Notice that since $n_0-1 \in \Bbb N$ then the property gives us for some $\epsilon^2$ ,$\epsilon^2(n_0-1)>2$, this gives $\epsilon^2n_0-\epsilon^2>2 $ then $\epsilon^2n_0>2+\epsilon^2$ then divide $\epsilon^2$ to get the inequality.

From the whole binomial expansion we are only taking the second term hence you get $\sum_{k=0}^n {n \choose k }(\sqrt[ n]{n}-1)^k \ge {n \choose 2 }(\sqrt[ n]{n}-1)^2 $. For large enough $n$ in this case bigger than $2$.

You now have that $n> {n \choose 2 }(\sqrt[ n]{n}-1)^2= \frac {n(n-1)}{2}(\sqrt[n]{n} -1)^2$ devide both sides be $\frac {n(n-1)}{2}$ to get $(\sqrt[n]{n} -1)^2 \le \frac 2 {n-1}$.

If I missed something you didn't understand, comment.

Answer 4

Clearly what you really want to know is how in the world someone came up with the idea to write this. I will break it down for you:

Firstly you want $n^{\frac{1}{n}} - 1 < \varepsilon$ which you rearrange to $n^{\frac{1}{n}} < \varepsilon + 1$. To simplify the left hand side so that you only have to deal with polynomials, which are often the best-understood objects in math, you take the $n$th power of both sides and expand out the right side by the Binomial theoerm to get $$n < 1 + n\varepsilon + \frac{n(n - 1)}{2}\varepsilon^2 + \dots$$ The easiest way to assert this is true would be if one of the terms on the right side were by itself greater than $n$. However, $1 > n$ and $n\varepsilon > n$ are impossible for $n > 1$ and $\varepsilon < 1$, so they are bad candidates. Thus, you try the next term, and find $$n < \frac{n(n - 1)}{2}\varepsilon^2 \Longleftrightarrow n > \frac{2}{\varepsilon^2} + 1$$ by some simple algebraic rearrangement, and then you just finish the details of the proof/write it out.

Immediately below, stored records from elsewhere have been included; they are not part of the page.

/-- **THE OFF-STRATUM DOOR BY CHEVALLEY, decidable form**: the same with `Δ_min(W) % 8 ≠ 1` in place of «OFF the Kilford stratum» (tree
`not_onKilfordStratumAtTwo_iff_minimalDiscriminantInt_emod_eight_ne`). [cite: Serre1973, Ch. II §3.3 Thm. 4] [cite: Fukuda1994, Thm. 1 (1), p. 264]
[cite: Kato2004Asterisque, Thm. 17.4 (1)(2) (p. 273)] [cite: Lang1990, Ch. 13 §4, Lemma 4.1] -/
theorem mazurMainConjecture_two_of_muIneqRel_of_chevalley_of_minimalDiscriminantInt_emod_eight_ne_one
    (h17 : ∀ [NeZero (W.conductorNorm ℤ)] (f : CuspForm (Gamma0 (W.conductorNorm ℤ)) 2),
      kato_divisibility_allPrimes W 2 (f := f))
    (hGr : Greenberg1999.thm41_charValue_rankZero_anyPrime)
    (hper : realPeriodRat_eq_unit_mul_plusPeriod_two) (hmod : nonempty_modularParametrizationData)
    (hGZK : rank_eq_analyticRank_of_analyticRank_le_one)
    (hI : ∀ (W : WeierstrassCurve ℚ) [W.IsElliptic] [W.IsGloballyMinimal], IsOrdinaryAt W 2 →
      (∀ x : ℚ, ¬ HasRationalTwoTorsionX W x) →
      ∀ (κ : ZpExtension ℚ 2) (γ : Field.absoluteGaloisGroup ℚ), κ.IsCyclotomic →
      κ.IsTopGenerator γ → IsCyclotomicVariable 2 γ →
      ∀ ⦃N : ℕ⦄ [NeZero N] (f : CuspForm (Gamma0 N) 2), IsNewformOf W f →
      ∀ Gp : IwasawaAlgebra 2, iwasawaToPowerSeries 2 Gp = padicLFunction f (unitRoot W 2 : ℚ_[2]) →
      ∀ (D : W.SelmerDualData κ γ) (Yr : W.FineSelmerDualDataRelaxedInf κ γ),
        lengthAt (IwasawaAlgebra 2) D.X ⟨IwasawaAlgebra.augIdealP 2, IwasawaAlgebra.isPrime_augIdealP_holds 2⟩ ≤
          lengthAt (IwasawaAlgebra 2) (IwasawaAlgebra 2 ⧸ Ideal.span {Gp})
              ⟨IwasawaAlgebra.augIdealP 2, IwasawaAlgebra.isPrime_augIdealP_holds 2⟩ +
            lengthAt (IwasawaAlgebra 2) Yr.X ⟨IwasawaAlgebra.augIdealP 2, IwasawaAlgebra.isPrime_augIdealP_holds 2⟩)
    (hord : IsOrdinaryAt W 2) (ht : ∀ x : ℚ, ¬ HasRationalTwoTorsionX W x) (hΔ : W.Δ < 0) (hr : W.analyticRank = 0)
    (hμan : ∀ ⦃N : ℕ⦄ [NeZero N] (f : CuspForm (Gamma0 N) 2), IsNewformOf W f →
      ∀ G : IwasawaAlgebra 2, IsEvenBranchLiftAtTwo W f G → red G ≠ 0)
    (hbsd : BSDp W 2) (h8 : minimalDiscriminantInt W % 8 ≠ 1)
    {β : AlgebraicClosure ℚ} (hβ : aeval β W.twoTorsionPolynomial.toPoly = 0)
    (hh : haveI : FiniteDimensional ℚ ↥(IntermediateField.adjoin ℚ ({β} : Set (AlgebraicClosure ℚ))) :=
        IntermediateField.adjoin.finiteDimensional ((AlgebraicClosure.isAlgebraic ℚ).isAlgebraic β).isIntegral
      haveI : NumberField ↥(IntermediateField.adjoin ℚ ({β} : Set (AlgebraicClosure ℚ))) := NumberField.mk
      ¬ 2 ∣ classNumber ↥(IntermediateField.adjoin ℚ ({β} : Set (AlgebraicClosure ℚ))))
    {ε : 𝓞 ↥(IntermediateField.adjoin ℚ ({β} : Set (AlgebraicClosure ℚ)))} (hεu : IsUnit ε)
    (hnn : ∀ a b : ↥(IntermediateField.adjoin ℚ ({β} : Set (AlgebraicClosure ℚ))),
      (ε : ↥(IntermediateField.adjoin ℚ ({β} : Set (AlgebraicClosure ℚ)))) ≠ a ^ 2 - 2 * b ^ 2) :
    MazurMainConjecture W 2 :=
  mazurMainConjecture_two_of_muIneqRel_of_chevalley_of_not_onKilfordStratumAtTwo W h17 hGr hper hmod hGZK hI hord ht hΔ hr hμan hbsd
    ((not_onKilfordStratumAtTwo_iff_minimalDiscriminantInt_emod_eight_ne W hord).mpr h8) hβ hh hεu hnn
import Summits.Ventures.PercRepro.RankDistEarsPattern

/-!
# PercRepro — `C₄ + ears`: THE BOTTOM SETS AND THE UP-SET OF THE TIGHT LAYER (p9, gen 24)

With `K = Σ_j k j` ears in all, the tight layer of `C₄ + ears` (`RankDistEars`, `RankDistEarsPattern`) is
`(p, q) = (K + 3, K + 1)` (`#E = 4 + 2K`, rank `K + 3`). In pattern terms (`patX`, `patG`):
* `mem_Uq_ears` (THE BOTTOM SETS): `B` is a bottom set iff it has no full ear, at most one missed ear on each host,
  the hosts with a missed ear lie in `X_B`, and `#X_B = #{hosts with a missed ear} + 1 ≤ 3` (`BottomPat`) — from
  the two rank equations `ρ(B) = K + 1`, `ρ(E ∖ B) = K + 3` and the rank formula on `B` and its complement;
* `exists_mem_Uq_subset_iff_ears` (THE UP-SET): `A` contains a bottom set iff it has at most one missed ear on each
  host, the hosts with a missed ear lie in `X_A`, `#X_A ≥ #{such hosts} + 1`, and there are at most two such hosts
  (`UpPat`); the bottom set inside `A` keeps one edge of every hit ear (`pick`) and `#M + 1` host edges.
Nothing here moves any window of the crux.
-/

namespace PercRepro.RankDist

open Set Finset _root_.Matroid PercRepro.ThmH

variable {k : Fin 4 → ℕ}

/-! ## The bottom sets -/

variable (k)

/-- **The bottom pattern**: no full ear, at most one missed ear on each host, the hosts with a missed ear inside
`X`, and `#X = #{hosts with a missed ear} + 1 ≤ 3`. -/
def BottomPat (X : Finset (Fin 4)) (g : Ear k → Finset Bool) : Prop :=
  (∀ i, g i ≠ Finset.univ) ∧ (∀ j, hostMiss k g j ≤ 1) ∧ typeM (hostType k g) ⊆ X ∧
    X.card = (typeM (hostType k g)).card + 1 ∧ X.card ≤ 3

/-- The finset ground set of `C₄ + ears` is everything. -/
lemma gr_ears : gr (ears k) = Finset.univ := by
  apply Finset.coe_injective
  rw [coe_gr, ears_ground, Finset.coe_univ]

variable {k}

/-- The complement of a finset, as a set. -/
lemma coe_gr_sdiff (B : Finset (Gr k)) : ((gr (ears k) \ B : Finset (Gr k)) : Set (Gr k)) = Set.univ \ (B : Set (Gr k)) := by
  rw [Finset.coe_sdiff, coe_gr, ears_ground]

/-- The full ears of a pattern without full ears: none. -/
lemma fullSet_eq_empty_iff (g : Ear k → Finset Bool) : fullSet k g = ∅ ↔ ∀ i, g i ≠ Finset.univ := by
  rw [fullSet, Finset.filter_eq_empty_iff]
  simp only [Finset.mem_univ, true_implies]

/-- At most one missed ear per host, from the injectivity of the host map on the missed ears. -/
lemma hostMiss_le_one_of_card_image (g : Ear k → Finset Bool)
    (h : ((missSet k g).image Sigma.fst).card = (missSet k g).card) : ∀ j, hostMiss k g j ≤ 1 := by
  intro j
  rw [Finset.card_image_iff] at h
  unfold hostMiss
  apply Finset.card_le_one.2
  intro a ha b hb
  rw [Finset.mem_filter] at ha hb
  exact h (by rw [Finset.mem_coe, missSet, Finset.mem_filter]; exact ⟨Finset.mem_univ _, ha.2.2⟩)
    (by rw [Finset.mem_coe, missSet, Finset.mem_filter]; exact ⟨Finset.mem_univ _, hb.2.2⟩)
    (ha.2.1.trans hb.2.1.symm)

/-- **THE BOTTOM SETS OF `C₄ + ears`** (tight layer `(K + 3, K + 1)`, `K = Σ_j k j`): `B` is a bottom set iff its
pattern is a bottom pattern. -/
theorem mem_Uq_ears (B : Finset (Gr k)) :
    B ∈ PerFlat.Uq (ears k) (∑ j, k j + 3) (∑ j, k j + 1) ↔ BottomPat k (patX k ↑B) (patG k ↑B) := by
  rw [PerFlat.mem_Uq, coe_gr_sdiff, gr_ears, eRk_eq_coe_rk (ears k) (A := (B : Set (Gr k)))
    (by rw [ears_ground]; exact Set.subset_univ _),
    eRk_eq_coe_rk (ears k) (A := Set.univ \ (B : Set (Gr k))) (by rw [ears_ground]; exact Set.subset_univ _),
    ENat.coe_inj, ENat.coe_inj, rk_ears_pat, rk_ears_pat, patX_compl, and_iff_right (Finset.subset_univ _)]
  simp only [patG_compl, compl_ne_empty_iff, compl_eq_univ_iff]
  set X := patX k (B : Set (Gr k)) with hX
  set g := patG k (B : Set (Gr k)) with hg
  -- the counts
  have hK : (Finset.univ.filter (fun i => g i ≠ ∅)).card + (missSet k g).card = ∑ j, k j :=
    card_hit_add_card_miss g
  have hK' : (Finset.univ.filter (fun i => g i ≠ Finset.univ)).card + (fullSet k g).card = ∑ j, k j := by
    rw [fullSet, ← card_ear k, ← Finset.card_univ]
    have := Finset.card_filter_add_card_filter_not (s := (Finset.univ : Finset (Ear k)))
      (fun i => g i = Finset.univ)
    rw [add_comm] at this
    simpa only [ne_eq] using this
  have hfull : Finset.univ.filter (fun i : Ear k => g i = Finset.univ) = fullSet k g := rfl
  have hmiss : Finset.univ.filter (fun i : Ear k => g i = ∅) = missSet k g := rfl
  rw [hfull, hmiss]
  have hXc : Xᶜ.card = 4 - X.card := by
    rw [Finset.card_compl, Fintype.card_fin]
  have hXle : X.card ≤ 4 := by
    have := Finset.card_le_univ X; rwa [Fintype.card_fin] at this
  -- the union in the complement's rank: `#(Xᶜ ∪ Y) = #Xᶜ + #(Y ∩ X)` for any `Y`
  have hunion : ∀ Y : Finset (Fin 4), (Xᶜ ∪ Y).card = Xᶜ.card + (Y ∩ X).card := by
    intro Y
    rw [← Finset.card_union_of_disjoint (Finset.disjoint_left.2 (fun a ha hb => by
      rw [Finset.mem_compl] at ha; exact ha (Finset.mem_inter.1 hb).2))]
    congr 1
    ext a
    simp only [Finset.mem_union, Finset.mem_compl, Finset.mem_inter]
    tauto
  constructor
  · rintro ⟨h1, h2⟩
    -- no full ear
    have hFu : (fullSet k g).card = 0 := by
      have := Nat.min_le_right (Xᶜ ∪ (missSet k g).image Sigma.fst).card 3
      omega
    have hfullE : fullSet k g = ∅ := Finset.card_eq_zero.1 hFu
    have hnofull : ∀ i, g i ≠ Finset.univ := (fullSet_eq_empty_iff g).1 hfullE
    rw [hfullE, Finset.image_empty, Finset.union_empty] at h1
    have hmin3 : min (Xᶜ ∪ (missSet k g).image Sigma.fst).card 3 = 3 := by omega
    have h3 : 3 ≤ (Xᶜ ∪ (missSet k g).image Sigma.fst).card := by
      by_contra hlt
      rw [min_eq_left (Nat.le_of_not_le hlt)] at hmin3
      omega
    rw [hunion, hXc] at h3
    have hinter_le : ((missSet k g).image Sigma.fst ∩ X).card ≤ ((missSet k g).image Sigma.fst).card :=
      Finset.card_le_card Finset.inter_subset_left
    have himg_le := card_image_fst_missSet_le g
    have hminX : min X.card 3 = (missSet k g).card + 1 := by omega
    have hXcard : X.card = (missSet k g).card + 1 := by
      rcases Nat.lt_or_ge 3 X.card with h | h
      · rw [min_eq_right h.le] at hminX; omega
      · rw [min_eq_left h] at hminX; exact hminX
    have hX3 : X.card ≤ 3 := by omega
    have himg_eq : ((missSet k g).image Sigma.fst).card = (missSet k g).card := by omega
    have hle1 := hostMiss_le_one_of_card_image g himg_eq
    have hinter_eq : ((missSet k g).image Sigma.fst ∩ X).card = ((missSet k g).image Sigma.fst).card := by
      omega
    have hsub : (missSet k g).image Sigma.fst ⊆ X := by
      have := Finset.eq_of_subset_of_card_le (Finset.inter_subset_left (s₁ := (missSet k g).image Sigma.fst)
        (s₂ := X)) hinter_eq.ge
      intro a ha
      rw [← this] at ha
      exact (Finset.mem_inter.1 ha).2
    rw [image_fst_missSet_of_le_one g hle1] at hsub
    refine ⟨hnofull, hle1, hsub, ?_, hX3⟩
    rw [hXcard, card_missSet_of_le_one g hle1]
  · rintro ⟨hnofull, hle1, hsub, hXcard, hX3⟩
    have hfullE : fullSet k g = ∅ := (fullSet_eq_empty_iff g).2 hnofull
    have hFu : (fullSet k g).card = 0 := by rw [hfullE, Finset.card_empty]
    have hMi := card_missSet_of_le_one g hle1
    rw [hfullE, Finset.image_empty, Finset.union_empty, image_fst_missSet_of_le_one g hle1, hunion, hXc,
      Finset.inter_eq_left.2 hsub]
    constructor
    · rw [min_eq_left hX3]; omega
    · have : min (4 - X.card + (typeM (hostType k g)).card) 3 = 3 := by
        rw [min_eq_right]; omega
      omega

/-! ## The up-set -/

variable (k)

/-- **The up-set pattern**: at most one missed ear on each host, the hosts with a missed ear inside `X`,
`#X ≥ #{hosts with a missed ear} + 1`, and at most two such hosts. -/
def UpPat (X : Finset (Fin 4)) (g : Ear k → Finset Bool) : Prop :=
  (∀ j, hostMiss k g j ≤ 1) ∧ typeM (hostType k g) ⊆ X ∧ (typeM (hostType k g)).card + 1 ≤ X.card ∧
    (typeM (hostType k g)).card ≤ 2

variable {k}

/-- `hostMiss` only depends on which ears are missed. -/
lemma hostMiss_congr {g g' : Ear k → Finset Bool} (h : ∀ i, g i = ∅ ↔ g' i = ∅) (j : Fin 4) :
    hostMiss k g j = hostMiss k g' j := by
  unfold hostMiss
  congr 1
  apply Finset.filter_congr
  intro i _
  rw [h i]

/-- The host map is monotone: fewer missed ears in a larger set. -/
lemma hostMiss_le_of_subset {A A' : Set (Gr k)} (h : A' ⊆ A) (j : Fin 4) :
    hostMiss k (patG k A) j ≤ hostMiss k (patG k A') j := by
  unfold hostMiss
  apply Finset.card_le_card
  intro i hi
  rw [Finset.mem_filter] at hi ⊢
  refine ⟨hi.1, hi.2.1, ?_⟩
  rw [Finset.eq_empty_iff_forall_notMem] at hi ⊢
  intro b hb
  exact hi.2.2 b (mem_patG.2 (h (mem_patG.1 hb)))

/-- One chosen edge of a nonempty pattern. -/
def pick (s : Finset Bool) : Finset Bool :=
  if true ∈ s then {true} else if false ∈ s then {false} else ∅

/-- The chosen edge lies in the pattern. -/
lemma pick_subset (s : Finset Bool) : pick s ⊆ s := by
  unfold pick
  split_ifs with h1 h2
  · exact Finset.singleton_subset_iff.2 h1
  · exact Finset.singleton_subset_iff.2 h2
  · exact Finset.empty_subset _

/-- The chosen edge is empty iff the pattern is. -/
lemma pick_eq_empty_iff (s : Finset Bool) : pick s = ∅ ↔ s = ∅ := by
  unfold pick
  split_ifs with h1 h2
  · simp only [Finset.singleton_ne_empty, false_iff]
    exact Finset.ne_empty_of_mem h1
  · simp only [Finset.singleton_ne_empty, false_iff]
    exact Finset.ne_empty_of_mem h2
  · simp only [true_iff]
    rw [Finset.eq_empty_iff_forall_notMem]
    intro b hb
    cases b
    · exact h2 hb
    · exact h1 hb

/-- The chosen edge is never the full pattern. -/
lemma pick_ne_univ (s : Finset Bool) : pick s ≠ Finset.univ := by
  unfold pick
  split_ifs <;> decide

/-- **THE UP-SET OF `C₄ + ears`** (tight layer `(K + 3, K + 1)`): `A` contains a bottom set iff its pattern is an
up-set pattern. -/
theorem exists_mem_Uq_subset_iff_ears (A : Set (Gr k)) :
    (∃ B ∈ PerFlat.Uq (ears k) (∑ j, k j + 3) (∑ j, k j + 1), (B : Set (Gr k)) ⊆ A) ↔
      UpPat k (patX k A) (patG k A) := by
  classical
  constructor
  · rintro ⟨B, hB, hBA⟩
    rw [mem_Uq_ears] at hB
    obtain ⟨-, hle1, hsub, hcard, hX3⟩ := hB
    have hle1' : ∀ j, hostMiss k (patG k A) j ≤ 1 := fun j => (hostMiss_le_of_subset hBA j).trans (hle1 j)
    have hXsub : patX k (B : Set (Gr k)) ⊆ patX k A := by
      intro j hj; rw [mem_patX] at hj ⊢; exact hBA hj
    have hMsub : typeM (hostType k (patG k A)) ⊆ typeM (hostType k (patG k (B : Set (Gr k)))) := by
      rw [typeM_hostType, typeM_hostType]
      intro j hj
      rw [Finset.mem_filter] at hj ⊢
      have := hostMiss_le_of_subset hBA j
      have := hle1 j
      exact ⟨Finset.mem_univ _, by omega⟩
    have hMcard := Finset.card_le_card hMsub
    have hXcard := Finset.card_le_card hXsub
    exact ⟨hle1', hMsub.trans (hsub.trans hXsub), by omega, by omega⟩
  · rintro ⟨hle1, hsub, hcard, hM2⟩
    obtain ⟨X, hMX, hXA, hXcard⟩ := Finset.exists_subsuperset_card_eq hsub (Nat.le_succ _) hcard
    set gB : Ear k → Finset Bool := fun i => pick (patG k A i) with hgB
    have hmissB : ∀ i, gB i = ∅ ↔ patG k A i = ∅ := fun i => pick_eq_empty_iff _
    have hsubA : earsOf k X gB ⊆ A := by
      rintro (j | ⟨i, b⟩) hx
      · rw [inl_mem_earsOf] at hx
        exact mem_patX.1 (hXA hx)
      · rw [inr_mem_earsOf] at hx
        exact mem_patG.1 (pick_subset _ hx)
    refine ⟨(gr (ears k)).filter (fun x => x ∈ earsOf k X gB), ?_, ?_⟩
    · rw [mem_Uq_ears, coe_filter_mem_gr (ears k) (by simp only [ears_ground, Set.subset_univ]),
        patX_earsOf, patG_earsOf]
      have hM : typeM (hostType k gB) = typeM (hostType k (patG k A)) := by
        rw [typeM_hostType, typeM_hostType]
        apply Finset.filter_congr
        intro j _
        rw [hostMiss_congr hmissB j]
      refine ⟨fun i => pick_ne_univ _, fun j => ?_, ?_, ?_, ?_⟩
      · rw [hostMiss_congr hmissB j]; exact hle1 j
      · rw [hM]; exact hMX
      · rw [hM, hXcard]
      · omega
    · rw [coe_filter_mem_gr (ears k) (by simp only [ears_ground, Set.subset_univ])]
      exact hsubA

end PercRepro.RankDist
/-!
# The Weil pairing on `E[m]` exists: proof of `WeierstrassCurve.exists_weilPairing`

Topic `NumberTheory/EllipticCurves`; the `…Proofs` sibling (D-0014 append protocol) of
`Literature.NumberTheory.EllipticCurves.WeilPairing`, whose named fact
`WeierstrassCurve.exists_weilPairing W m` (Silverman, *AEC*, III.8, Prop. 8.1 (a)–(d): on the
`m`-torsion `E[m] = E(F̄)[m]` of an elliptic curve `E = W` over a field `F` with `char F ∤ m` there
is a pairing with values in `μ_m` which is bilinear, alternating, non-degenerate and Galois
equivariant) is **proved** here: `WeierstrassCurve.exists_weilPairing_holds`. This discharges one of
the three leaves of the decomposition of the Modularity Theorem in
`Literature.NumberTheory.Automorphic.BCDTModularity` (`det ρ̄_{E,5} = χ̄_5`, via
`det_eq_modPCyclotomicCharacter_of_isTorsionGaloisRep_of_exists_weilPairing`) and an input of
`Literature.NumberTheory.EllipticCurves.TateModuleDeterminantProofs`.

## The construction and the proof (Silverman, *AEC*, III.§8, pp. 92–95, reorganised)

Let `G = E[m] ⊆ E(F̄)` (`#G = m²`, the tree's `card_torsionPoints_eq_sq_holds`) and, for `T ∈ G`,
choose `T'` with `m T' = T` (`[m]` is onto, the tree's `zsmul_geomPoints_surjective_holds`).
Silverman takes `f` with `div f = m(T) - m(O)`, `g` with `g^m = f ∘ [m]`, notes
`div g = Σ_{R ∈ G} (T' + R) - (R)`, and puts `e_m(S, T) = g(X + S)/g(X)`. Here `g` is introduced
directly through its divisor: a **Weil function for `T`** (`IsWeilFunction`) is `h ∈ F̄(E)^×` with
`ord_P h = 𝟙_G(P - T') - 𝟙_G(P)` for some `T'` with `mT' = T` (`𝟙_G` = `torsionInd`); it exists
because that divisor has degree `0` and sum `#G · T' = m² T' = O` (*AEC* Cor. III.3.5, the tree's
`exists_ord_eq_of_pairs` of `WeilPairingDivisors`), and is unique up to `F̄^×` (two roots `T'`
differ by an element of `G`). Then:

* `e(S, T) := τ_S^* h / h ∈ F̄^×` for `S ∈ G` (`weilPairingFun`; `div h` is `G`-invariant and
  functions with the same divisor are proportional, `ord_transAlgHom` and
  `exists_eq_smul_of_ord_eq` of `WeilPairingDivisors`); it does not depend on the choice of `h`
  (`IsWeilFunction.transAlgHom_eq`). This is Silverman's `g(X + S)/g(X)` (p. 94).
* **(a), linear in `S`**: `τ_{S₁+S₂}^* = τ_{S₁}^* τ_{S₂}^*` (`weilPairingFun_add_left`); hence
  `e(S,T)^m = e(mS, T) = e(O, T) = 1` (`weilPairingFun_pow`): values in `μ_m`.
* **(a), linear in `T`** (`weilPairingFun_add_right`): for Weil functions `h₁, h₂` of `T₁, T₂`
  with roots `T₁', T₂'` and `w` with `div w = (T₁' + T₂') - (T₁') - (T₂') + (O)`, the product
  `h₁ h₂ N(w)`, `N(w) = ∏_{R ∈ G} τ_R^* w`, is a Weil function for `T₁ + T₂` and `N(w)` is
  `G`-invariant (`exists_isWeilFunction_add`; Silverman instead uses `h ∘ [m]` with
  `div h = (T₁+T₂) - (T₁) - (T₂) + (O)`, p. 94, which needs the pull-back of divisors along `[m]`).
* **(b), `e(T, T) = 1`** (`weilPairingFun_self`): as printed (p. 94), `H = ∏_{i<m} τ_{iT'}^* h` has
  divisor `0` (a telescoping sum), so is constant, and `τ_{T'}^* H = H · τ_T^* h / h`.
* **(c), non-degeneracy** (`eq_zero_of_weilPairingFun_eq_one`): as printed (p. 94–95): if
  `τ_S^* h = h` for all `S ∈ G` then `h ∈ F̄(E)^G = [m]^* F̄(E)` (*AEC* III.4.10(b); the tree's
  `Isogeny.pullbackField_zsmul_eq_fixedField` of `IsogenyFactorProofs`), `h = [m]^* Fn`, and
  comparing orders along `[m]` (`exists_ord_pullbackHom_zsmul`) gives `div Fn = (T) - (O)`, so
  `T = O` (*AEC* Prop. III.3.3 / Cor. III.3.5; `eq_zero_of_ord_eq_single`).
* **(d), Galois equivariance** (`weilPairingFun_smul`): `σ ∈ Γ_F` acts on `F̄(E)` through the
  coefficients (`galFunctionField`, Section 1 of this file), `σ̃ h` is a Weil function for `σ T`
  (`ord_{σP}(σ̃ h) = ord_P(h)`), and `σ̃ τ_S^* = τ_{σS}^* σ̃`; apply `σ̃` to `τ_S^* h = e(S,T) h`.

Section 1 (the `Γ_F`-action on `F̄[E]` and `F̄(E)`, Silverman *AEC* I.§1–2 and II.§2:
`f^σ`, `(f^σ)(P^σ) = f(P)^σ`, `ord_{P^σ}(f^σ) = ord_P(f)`) is general and independent of the Weil
pairing: `galCoordRing σ`, `galFunctionField σ` (real definitions: `Ideal.quotientEquiv` of the
coefficientwise action, which fixes the Weierstrass polynomial of `E/F`, and its extension to the
fraction field), `HasValueAt.galFunctionField`, `pointComap_galFunctionField`,
`ord_galFunctionField`, `galFunctionField_transAlgHom`.

## Faithfulness

The theorem proved is literally the tree's `def exists_weilPairing` (nothing weakened); its
hypothesis `[PerfectField F]` is not used. The pairing constructed is Silverman's `e_m` up to the
normalisation of `g` (which cancels in `g(X+S)/g(X)`), i.e. it *is* the Weil pairing, although
the named fact only asks for existence.

## References

* [SilvermanAEC2009] J. H. Silverman, *The Arithmetic of Elliptic Curves*, 2nd ed., GTM 106,
  Springer 2009: III.§8 pp. 92–95, **Prop. III.8.1 (a)–(d)** and its proof; Cor. III.3.5,
  Prop. III.3.3, Thm. III.4.10(b), Cor. III.6.4(b); I.§1–2, II.§2 (Galois action on `K̄(V)`).
* [SilvermanCSS1997] J. H. Silverman, in Cornell–Silverman–Stevens, *Modular Forms and Fermat's
  Last Theorem* (1997), Ch. II §8 (the same construction).

## Design

`noncomputable section`, `open scoped Classical`, universe `u`, dot-notation extensions in
`namespace WeierstrassCurve`. The level `m : ℕ` and the hypothesis `hm : (m : F) ≠ 0` are threaded
explicitly (`include hm`); `weilFn hm hT` / `weilPairingFun hm S T` depend on `hm` through the
finiteness of `E[m]`. `weilPairingFun` has the junk value `1` off `E[m] × E[m]`.
-/

noncomputable section

open scoped Classical
open scoped Polynomial.Bivariate WithZero
open Polynomial IsDedekindDomain

universe u

/-! # Section 1. The action of `Γ_K` on `K̄[E]` and `K̄(E)` -/

namespace WeierstrassCurve

open geomPoints Literature.NumberTheory.EllipticCurves.WeierstrassFunctionField

variable {K : Type u} [Field K] (W : WeierstrassCurve K)

/-! ## `σ ∈ Γ_K` acting on `K̄[E]` and `K̄(E)` through the coefficients -/

section Defs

As for the Archimedean property, instead of thinking of the formal statement, try to think of it intuitively as the natural fact that every real number is between two consecutive integers, which is one of the equivalent forms to state it. This is essentially saying there are no "infinite" real numbers, and no "infinitesimal" reals either. See https://en.wikipedia.org/wiki/Hyperreal_number for an example of why you might want to specify this nice property of the real numbers, which seems so naturally obvious to begin with.

Once you have an intuition, proving the equivalence of the various formulations of the Archimedean property is a good exercise in formality.